Кирилл засмеялся, и еще радостней стало создавать этот будущий дом, когда рядом внимательно смотрел мальчик.

Когда он кончил рисовать и оглянулся, Андрейка уже спал, свернувшись на голой скамье. Свеча расплылась, ноги у Кирилла остыли.

Он перенес Андрея на постель, а сам полез на печь. Из темноты видно было, сквозь узкую слюдяную щель, нежно-голубое лунное небо, а по краям оконца намерз иней, и небо казалось втиснутым в пушистый крут.

Когда утром он проснулся и глянул с печи, мальчик быстро метнулся от стола и скрылся под одеялом.

— Любопытствуешь?

Андрей не откликался.

Кирилл полежал еще, думая о рисунке, прежде чем взглянугь на него. Потом слез и подошел к столу. Сперва он хотел гневно кинуться к одеялу и вытащить грешника, но, всмотревшись, подивился: широкие простенки меж окнами были заполнены какими-то склоненными людьми, цветами и птицами. Мальчик не успел дорисовать: оброненный уголек валялся на краю стола. Но окна, соединенные рисунком, сливались в широкий пояс вокруг всего терема, и верх словно висел в воздухе, приподнятый стеблями цветов и крыльями птиц.
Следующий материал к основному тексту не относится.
/-- `cauchy a` is continuous for `a > 0`. [folklore] -/
theorem continuous_cauchy {a : ℝ} (ha : 0 < a) : Continuous (cauchy a) := by
  unfold cauchy
  exact continuous_const.div (by fun_prop) fun x => by positivity

/-- `cauchy a` is integrable on `ℝ` (`a > 0`; mass `π` = `integral_poisson`). [folklore] -/
theorem integrable_cauchy {a : ℝ} (ha : 0 < a) : Integrable (cauchy a) := integrable_poisson ha

/-- the convolution integrand `y ↦ cauchy a (x - y) · cauchy b y` is integrable (`a, b > 0`). [folklore] -/
theorem integrable_cauchy_conv {a b : ℝ} (ha : 0 < a) (hb : 0 < b) (x : ℝ) :
    Integrable fun y => cauchy a (x - y) * cauchy b y := by
  refine (integrable_cauchy hb).bdd_mul (c := a⁻¹)
    ((continuous_cauchy ha).comp (continuous_const.sub continuous_id)).aestronglyMeasurable
    (Eventually.of_forall fun y => ?_)
  rw [Real.norm_of_nonneg (cauchy_nonneg ha _)]
  exact cauchy_le_inv ha _

/-! ## The antiderivative (partial fractions) and its limits -/

/-- antiderivative of `y ↦ cauchy a (x - y) · cauchy b y` (valid when `x ≠ 0` or `a ≠ b`). [folklore] -/
private def cauchyConvPrim (a b x y : ℝ) : ℝ :=
  a * b / ((x^2 + (a - b)^2) * (x^2 + (a + b)^2)) *
    (x * (Real.log (y^2 + b^2) - Real.log ((y - x)^2 + a^2))
      + (x^2 - a^2 + b^2) / a * Real.arctan ((y - x) / a)
      + (x^2 + a^2 - b^2) / b * Real.arctan (y / b))

/-- derivative of the antiderivative is the convolution integrand (`a, b > 0`, `x ≠ 0`). [folklore] -/
private theorem hasDerivAt_cauchyConvPrim {a b x : ℝ} (ha : 0 < a) (hb : 0 < b) (hx : x ≠ 0) (y : ℝ) :
    HasDerivAt (cauchyConvPrim a b x) (cauchy a (x - y) * cauchy b y) y := by
  have hyb : y^2 + b^2 ≠ 0 := by positivity
  have hya : (y - x)^2 + a^2 ≠ 0 := by positivity
  have h_log1 : HasDerivAt (fun y => Real.log (y^2 + b^2)) ((2:ℕ) * y^(2-1) / (y^2 + b^2)) y :=
    ((hasDerivAt_pow 2 y).add_const (b^2)).log hyb
  have h_log2 : HasDerivAt (fun y => Real.log ((y - x)^2 + a^2))
      ((2:ℕ) * (y - x)^(2-1) * 1 / ((y - x)^2 + a^2)) y :=
    ((((hasDerivAt_id' y).sub_const x).pow 2).add_const (a^2)).log hya
  have h_atan1 : HasDerivAt (fun y => Real.arctan ((y - x) / a))
      (1 / (1 + ((y - x) / a)^2) * (1 / a)) y :=
    (((hasDerivAt_id' y).sub_const x).div_const a).arctan
  have h_atan2 : HasDerivAt (fun y => Real.arctan (y / b)) (1 / (1 + (y / b)^2) * (1 / b)) y :=
    ((hasDerivAt_id' y).div_const b).arctan
  have key := ((((h_log1.sub h_log2).const_mul x).add (h_atan1.const_mul ((x^2 - a^2 + b^2) / a))).add
    (h_atan2.const_mul ((x^2 + a^2 - b^2) / b))).const_mul
    (a * b / ((x^2 + (a - b)^2) * (x^2 + (a + b)^2)))
  refine key.congr_deriv ?_
  have hN1 : x^2 + (a - b)^2 ≠ 0 := by positivity
  have hN2 : x^2 + (a + b)^2 ≠ 0 := by positivity
  have hxa : (x - y)^2 + a^2 ≠ 0 := by positivity
  have hA1 : 1 / (1 + ((y - x) / a)^2) * (1 / a) = a / ((y - x)^2 + a^2) := by
    field_simp; ring
  have hA2 : 1 / (1 + (y / b)^2) * (1 / b) = b / (y^2 + b^2) := by
    field_simp; ring
  rw [hA1, hA2]
  unfold cauchy
  simp only [Nat.cast_ofNat, pow_one, mul_one, Nat.add_one_sub_one]
  field_simp
  ring
import Summits.ResolutionOfSingularities.ResolutionOfSingularities.Theorems.HilbertSamuelEliminationCampaignW42ToricMarkedDefs

/-!
# [OURS · L1 W4.2 · tri-2 R13-KM] Board persistence of legal faces (kernel form of TRIAGE-r13 §R13-KM (KM-1)(d))

On the dimension-3 toric marked board (`TState`), a LEGAL face `P` (= an in-stratum, boundary-permissible member-face
centre through the corner) survives, legal, under every legal blow-up whose centre `R` is not contained in `P`; and every
cone containing a legal face is unresolved.  Consequently every e-resolving legal play from a state holding a legal face `P`
contains a blow-up of a sub-face of `P` (the face itself, or a ray of it = a surface containing the curve): an exact corner
lying on an in-stratum member-face curve is never resolved by centres avoiding that curve, and procedure Q (or any
terminating legal policy) plays a sub-face of it after finitely many moves on its lineage.  Board face of the geometric
permanence lemma of TRIAGE-r13 §R13-MM (MM-c).  AI-written; weaker than expert review; nothing of [Hironaka2017].
-/

set_option linter.dupNamespace false

namespace Summit.ResolutionOfSingularities.ResolutionOfSingularities.Theorems.CampaignW42.Toric.TState

variable {ι : Type}

/-- **[OURS · L1 W4.2]** Persistence: a legal face `P` stays a legal face after any legal blow-up `R` with `¬ R ⊆ P`
(well-formed state: the new ray is fresh). -/
theorem legal_persists_of_not_subset {m : ℕ} {s : TState ι} (hW : s.WF) {P R : Finset ℕ}
    (hP : s.Legal m P) (hRP : ¬ R ⊆ P) : (s.move m R).Legal m P := by
  obtain ⟨⟨hPne, C, hC, hPC⟩, hsum⟩ := hP
  have hnC : s.next ∉ C := hW.next_notMem hC
  have hnP : s.next ∉ P := fun h => hnC (hPC h)
  refine ⟨⟨hPne, ?_⟩, fun v => by rw [faceSum_move_of_not_mem hnP]; exact hsum v⟩
  by_cases hRC : R ⊆ C
  · -- some `x ∈ R ∖ P`; the child `(C ∖ {x}) ∪ {ρ}` still contains `P`
    obtain ⟨x, hxR, hxP⟩ := Finset.not_subset.mp hRP
    refine ⟨insert s.next (C.erase x), ?_, ?_⟩
    · rw [mem_move_cones]
      exact ⟨C, hC, by rw [children_of_subset hRC, Finset.mem_image]; exact ⟨x, hxR, rfl⟩⟩
    · intro r hr
      exact Finset.mem_insert_of_mem (Finset.mem_erase.mpr ⟨fun h => hxP (h ▸ hr), hPC hr⟩)
  · refine ⟨C, ?_, hPC⟩
    rw [mem_move_cones]
    exact ⟨C, hC, by rw [children_of_not_subset hRC, Finset.mem_singleton]⟩

/-- **[OURS · L1 W4.2]** A state holding a legal face is not e-resolved (orders only add up). -/
theorem not_eResolved_of_legal {m : ℕ} {s : TState ι} (hs : s.Nonneg) {P : Finset ℕ} (hP : s.Legal m P) :
    ¬ s.EResolved m := by
  obtain ⟨C, hC, hPC⟩ := hP.1.2
  exact fun h => not_resolved_of_legal_subset hs hP hPC (h C hC)

/-- **[OURS · L1 W4.2]** Every e-resolving legal play from a (well-formed, non-negative) state holding a legal face `P`
passes through a state — reached by a legal play, still holding `P` as a legal face — at which a sub-face `R ⊆ P` is
legally blown up.  (For any terminating legal policy, e.g. procedure Q: the lineage of `P` ends only with a centre
containing the stratum of `P`.) -/
theorem Play.exists_subface_step_of_legal {m : ℕ} {s t : TState ι} (h : s.Play m t) :
    s.WF → s.Nonneg → t.EResolved m → ∀ {P : Finset ℕ}, s.Legal m P →
      ∃ u : TState ι, ∃ R : Finset ℕ, s.Play m u ∧ u.Legal m P ∧ u.Legal m R ∧ R ⊆ P := by
  induction h with
  | refl s =>
      intro _ hs ht P hP
      exact absurd ht (not_eResolved_of_legal hs hP)
  | @step s t R hR _ ih =>
      intro hW hs ht P hP
      by_cases hRP : R ⊆ P
      · exact ⟨s, R, Play.refl s, hP, hR, hRP⟩
      · obtain ⟨u, R', hplay, hP', hR', hsub⟩ :=
          ih (hW.move R) (hs.move hR) ht (legal_persists_of_not_subset hW hP hRP)
        exact ⟨u, R', Play.step R hR hplay, hP', hR', hsub⟩

/-- **[OURS · L1 W4.2]** Pointwise corollary: if a state holding a legal face `P` is e-resolvable at all, some legal
play reaches a state where a sub-face of `P` is a legal centre while `P` is still legal. -/
theorem exists_subface_step_of_eResolvable {m : ℕ} {s : TState ι} (hW : s.WF) (hs : s.Nonneg)
    (h : s.EResolvable m) {P : Finset ℕ} (hP : s.Legal m P) :
    ∃ u : TState ι, ∃ R : Finset ℕ, s.Play m u ∧ u.Legal m P ∧ u.Legal m R ∧ R ⊆ P := by
  obtain ⟨t, hplay, ht⟩ := h
  exact hplay.exists_subface_step_of_legal hW hs ht hP

end Summit.ResolutionOfSingularities.ResolutionOfSingularities.Theorems.CampaignW42.Toric.TState
import Summits.HubbardSuperconductivity.HubbardSuperconductivity.Theorems.AnisotropyChordTransferFibre3FinXBSym

/-!
# Route `AnisotropyChord` / H0 rotor rung: FIN combined (rows `N₁` + C) certificate at `L = 13` — cell facts, part `cy`

Kernel facts `xbcCellAny 13 (49/50) 20 la lb (c, bn) = true` (via the symmetric-table evaluator `xbcCellAnyW` of `…FinXBSym`: `rw [← xbcCellAnyW_eq]; decide +kernel`, zero data) for 1 λ-cells of the per-`L` cover
(`…FinXCCover.xbcCheck`; cell design: p3 g6 (g5 generator) scratch `xbc_design.py`, mirrors `xb_mirror.py`/`xc_mirror.py`); assembled in `…FinXBCThirteen`.
Prover seat `hubbard-h0-rotor-p3` g5; helper for piece A = stmt-HubbardSuperconductivity-23918 of rung 19089 (`--supports`, helper class).
WHAT THIS IS NOT: nothing here proves superconductivity in the Hubbard model (rotor TARGET as worded stays FALSE, g15 verdict); kernel facts for the FIN certificate of two hypotheses (rows `N₁`, C) of ONE conditional reduction.  Tree imports only; no sorry, no new axioms.
-/

set_option linter.dupNamespace false

namespace Summit.HubbardSuperconductivity.HubbardSuperconductivity.Theorems.AnisotropyChord.Transfer.Fibre3

namespace FinXB

set_option maxHeartbeats 4000000 in
/-- kernel fact: cell 115 at `L = 13` (certified, c = (1/2 : ℚ), b = 17/20). [folklore] -/
theorem xbc13_115 : xbcCellAny 13 (49/50 : ℚ) 20 5760393697447697 5904403539883890 ((1/2 : ℚ), (17 : ℕ)) = true := by
  rw [← xbcCellAnyW_eq]
  decide +kernel

end FinXB

end Summit.HubbardSuperconductivity.HubbardSuperconductivity.Theorems.AnisotropyChord.Transfer.Fibre3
— Да глянь-ко, какой ты мастер! — приласкал Кирилл Андрея. — Да ты откройся.

— Боюсь.

— Да не. Не бойсь.

— Я хотел стереть, да не успел.

— Зачем? Ты мне помощник будешь.

— Не серчаешь?

— Вылезай. Печь топить надо.

Сдвинув овчину, Андрей вылез и стал зябко и торопливо одеваться в захолодевшей избе.

— А солнышко-то уж на весну! — увидел Кирилл, распахнув дверь.

С тяжелых сосулек, намерзших над дверью, озолоченная утренним солнцем ползла вниз первая капля.

 

Тридцать первая глава

ТЕРЕМ

Трава пробивала смерзшуюся землю. Позеленели холмы Рязани. Даже по бурым выжигам бурно пошла нежная зелень. Зима, как змея, уползла в щели и в камни, и, когда начали брать камни для кладки, их не легко было отодрать.

Но терем вставал.

Городские стены Олег велел рубить снова из дуба, башни почали ставить тоже дубовые, а терем — каменный.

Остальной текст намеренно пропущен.